Spinach Turkey Lasagna Bake
- 12oz pasta (Anthony’s bowties) – 1 1/2 cups part skim ricotta cheese (First Street) – 2oz baby leaf spinach (Ready Pac), finely diced – 1 1/2 lbs 90% lean ground turkey (Jennie-O) – 2 1/2 cups traditional spaghetti sauce (First Street) – 1 cup reduced fast shredded mozzarella (Market Pantry) – 1 1/2-2 cups water – garlic salt, seasoning salt, parsley flakes to taste
- Measure ricotta cheese into a large mixing bowl and leave out for 10-15 minutes to warm a bit. Then add spinach, seasonings to taste, and mix well. 2. Spray a large electric skillet with nonstick cooking spray. Pour the pasta into the skillet, evenly covering the skillet, then pour the water over the pasta until not quite covering the pasta. Cook on medium-low heat about 15 minutes until pasta is al dente. If using SaladMaster, cook on Rice 1 setting. 3. In a large nonstick skillet, brown the ground turkey and drain.
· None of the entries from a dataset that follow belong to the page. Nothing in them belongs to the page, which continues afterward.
import Literature.Barriers.QuantumAdvantage.TensorNetworkContractionGraph
import Literature.Combinatorics.SimpleGraph.TreeDecomposition
import HarnessLib

/-!
# Barrier catalogue `QuantumAdvantage` — treewidth of the circuit graph: Markov–Shi's contraction theorem (Thm 4.6) typed, and Cor 1.2 / Prop 5.1 reduced to it and to Robertson–Seymour

Companion to `TensorNetworkContraction.lean` (the barrier block) and
`TensorNetworkContractionGraph.lean` (the circuit graph `G_C` and the bags). Contents:

* `treewidth_circuitGraph_le` — **the combinatorial content of Markov–Shi's Prop. 5.1**: if,
  under some linear ordering `σ` of the wires, at most `r` gates cross every cut
  (`QCircuit.cutParamUnder σ C ≤ r`), then `treewidth (circuitGraph C) ≤ 2r + 1`. The printed
  proof takes the path of bags `B_1 — ⋯ — B_{n-1}`, `B_i` = the multi-qubit gates crossing cut
  `i`, on the graph with inputs/outputs deleted and one-qubit gates suppressed, "hence
  `tw(G_C) = tw(G) = O(r)`"; as recorded in the design notes of the barrier file, its (T2) needs
  the bags `B_{i-1} ∪ B_i`, and we decompose `G_C` itself (no suppression lemma needed) by the
  grid of bags `bagAt C σ i j = B_i ∪ B_{i-1} ∪ around(wire at position i, time j)` read
  position by position (`Literature.Combinatorics.SimpleGraph.treewidth_le_of_grid`), each of
  size `≤ 2r + 2` (`card_bagAt_le`).
* `RootedTreeDecomposition G k`, `RootedTreeDecomposition.encode`, `CircuitNode.code` — tree
  decompositions in the normal form handed to a machine (bag indices `0, …, k-1`, a parent array
  with `parent i < i`, (T3) as "a vertex of bag `i` lying in an earlier bag lies in the bag of
  `parent i`"), proved to be `Literature.Combinatorics.SimpleGraph.TreeDecomposition`s of the
  same width (`toTreeDecomposition`, `treewidth_le_width`), and their Boolean codes over the
  node numbering `CircuitNode.code`.
* `markovShi2008_thm46` — **Markov–Shi's contraction theorem, Thm 4.6 (rigorous form of
  Thm 1.1) with the tree decomposition of its Step 2 supplied**, at the language level (named
  fact, D-0014): a language decided with bounded error by a uniform polynomial-size oracle-free
  Clifford+T family `C_n` for which a polynomial-time function `1ⁿ ↦ 𝒯_n` supplies rooted tree
  decompositions of the circuit graphs `G_{C_n}` of width `≤ c·log₂ n + c` is in `P`. This is
  what §3–4 of the paper prove (Steps 1, 3, 4 of the proof of Thm 4.6: Props 3.5, 3.6, 4.2 and
  Lemma 4.4 — "the minimal cost of contraction is determined by the treewidth"); Step 2, the
  Robertson–Seymour approximation (Thm 4.3, cited from [RSX]), is NOT part of the fact.
  (Restated 2026-08-15 at the review of the decomposition of `markovShi2008_prop51`, D-0026: the
  first version carried the bare hypothesis `tw(G_{C_n}) ≤ c·log₂ n + c` and thus silently
  included Thm 4.3, a theory-sized external algorithm absent from the library; that statement
  is now the conclusion of `markovShi2008_cor12_of_thm46`.)
* `markovShi2008_cor12_of_thm46` — **Cor 1.2 / Thm 1.1 as printed** (logarithmic treewidth, no
  decomposition supplied, `⟹ P`) from `markovShi2008_thm46` and the explicit Robertson–Seymour
  hypothesis `hRS` (Thm 4.3 read for uniform families: circuit graphs of treewidth
  `≤ c·log₂ n + c` admit `FP`-computable rooted decompositions of width `≤ c'·log₂ n + c'`).
* `markovShi2008_prop51_anyOrder_of_thm46` — Prop. 5.1 in the ORDERING-FREE form at the
  language level (hypothesis: for every `n` SOME linear ordering of the wires of `C_n` has cut
  parameter `≤ c·log₂ n + c`, no ordering being handed to the decider; conclusion `L ∈ P`) from
  the same two inputs, along the printed derivation: "Hence `tw(G_C) = tw(G) = O(r)`, which by
  Theorem 1.1 implies that `C` can be simulated in `T^{O(1)} exp[O(r)]` time"
  (`treewidth_circuitGraph_le`). The ordering being hidden, the decider must find a decomposition
  itself, whence the Robertson–Seymour hypothesis: this form is Thm 1.1 INCLUDING its Step 2.
  The conclusion is spelled out, not named (2026-08-15, review of the decomposition of the
  barrier file's named fact `markovShi2008_prop51`, D-0026: up to then this theorem was called
  `markovShi2008_prop51_of_thm46` and concluded that named fact, which was the ordering-free
  form; the review restates the named fact — companion proposal on the barrier file — with
  the qubit indexing SUPPLIED — the source's
  "whose qubits are indexed by `[n]`" — so that its discharge from `markovShi2008_thm46` is the
  explicit path decomposition of the printed proof of Prop 5.1 made effective, with no call to
  Thm 4.3; this file no longer depends on which statement that name denotes, and the
  ordering-free form, which implies the supplied-ordering one, survives as this conclusion).

What remains for `markovShi2008_thm46` (no graph algorithm involved) is the machine-level
content of §3–4: Prop 3.5 (the contracted network is the probability — landed as
`acceptProb_eq_value_segmentNetwork`, `TensorNetworkContractionSegments.lean`), Lemma 4.4 (the
decomposition `𝒯*` of the line graph from that of `G_C` — landed as `segDecomposition`,
`TensorNetworkContractionSegmentsTreewidth.lean`), Prop 4.2 (orderings from tree
decompositions) and Prop 3.6 (cost of contracting along an ordering of maximum rank `d`),
assembled as a polynomial-time TM2 decider with exact arithmetic in `ℤ[ζ₈, 1/√2]` (tables of
`4^{O(log n)}` entries). What remains for the ordering-free Prop 5.1 beyond that is Thm 4.3
(Robertson–Seymour), which the library does not have in any form; for Prop 5.1 with the
indexing supplied it is instead the effective form of the printed path decomposition — an `FP`
function `1ⁿ ↦ 𝒯_n` listing the bags `bagAt (F.circ n) σ_n i j` of `treewidth_circuitGraph_le`
in lexicographic order as a `RootedTreeDecomposition` (a path: `parent t = t - 1`) of width
`≤ 2(c·log₂ n + c) + 1`, to be fed to `markovShi2008_thm46` (not yet in the tree).

## References

* [MarkovShi2008] I. L. Markov, Y. Shi, *Simulating quantum computation by contracting tensor
  networks*, SIAM J. Comput. 38 (2008) 963–981 (arXiv:quant-ph/0511069): §1 (Thm 1.1, Cor 1.2,
  p. 3), §2 (tree decompositions (T1)–(T3), p. 5), §3 (Props 3.5, 3.6, pp. 7–8), §4 (Def 4.1,
  Prop 4.2, Thm 4.3, Lemma 4.4, Thm 4.5, Thm 4.6 and its four-step proof, pp. 9–10 of the arXiv
  version), §5 (Prop 5.1 and its proof, p. 11). Read via `lit read paper:arxiv-quant-ph_0511069`.
* [RobertsonSeymour1986] N. Robertson, P. D. Seymour, *Graph minors. II*, J. Algorithms 7 (1986)
  (tree-width). The approximation algorithm of Markov–Shi's Thm 4.3 is cited by them as [RSX]
  = N. Robertson, P. D. Seymour, *Graph minors. X. Obstructions to tree-decomposition*,
  J. Combin. Theory Ser. B 52 (1991) 153–190; it enters this file only as the hypothesis `hRS`.
* [AroraBarak2009] S. Arora, B. Barak, *Computational Complexity: A Modern Approach*, CUP 2009,
  §0.1 (representing objects as strings; the codes of `RootedTreeDecomposition.encode`).
-/

namespace Literature.Barriers.QuantumAdvantage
Add sauce to turkey and season with seasonings to taste. Simmer on low until pasta is al dente. 4. Layer ricotta mixture onto pasta by spooning small dollops. Fill in the gaps and as the ricotta warms it will spread a little easier making a nice cheesy layer. (See pic below). 5. Pour meat sauce evenly over the pasta and ricotta layers. Sprinkle shredded mozzarella evenly over meat sauce then sprinkle seasonings on top to taste. 6. Cook on medium-low heat for 15-20 minutes. If using SaladMaster, cook on Rice 1 setting. 7. Allow to cool a few minutes before serving.
About 385 calories per serving. To bake, use a 9×13 casserole dish and cook at 375 for about 25 minutes.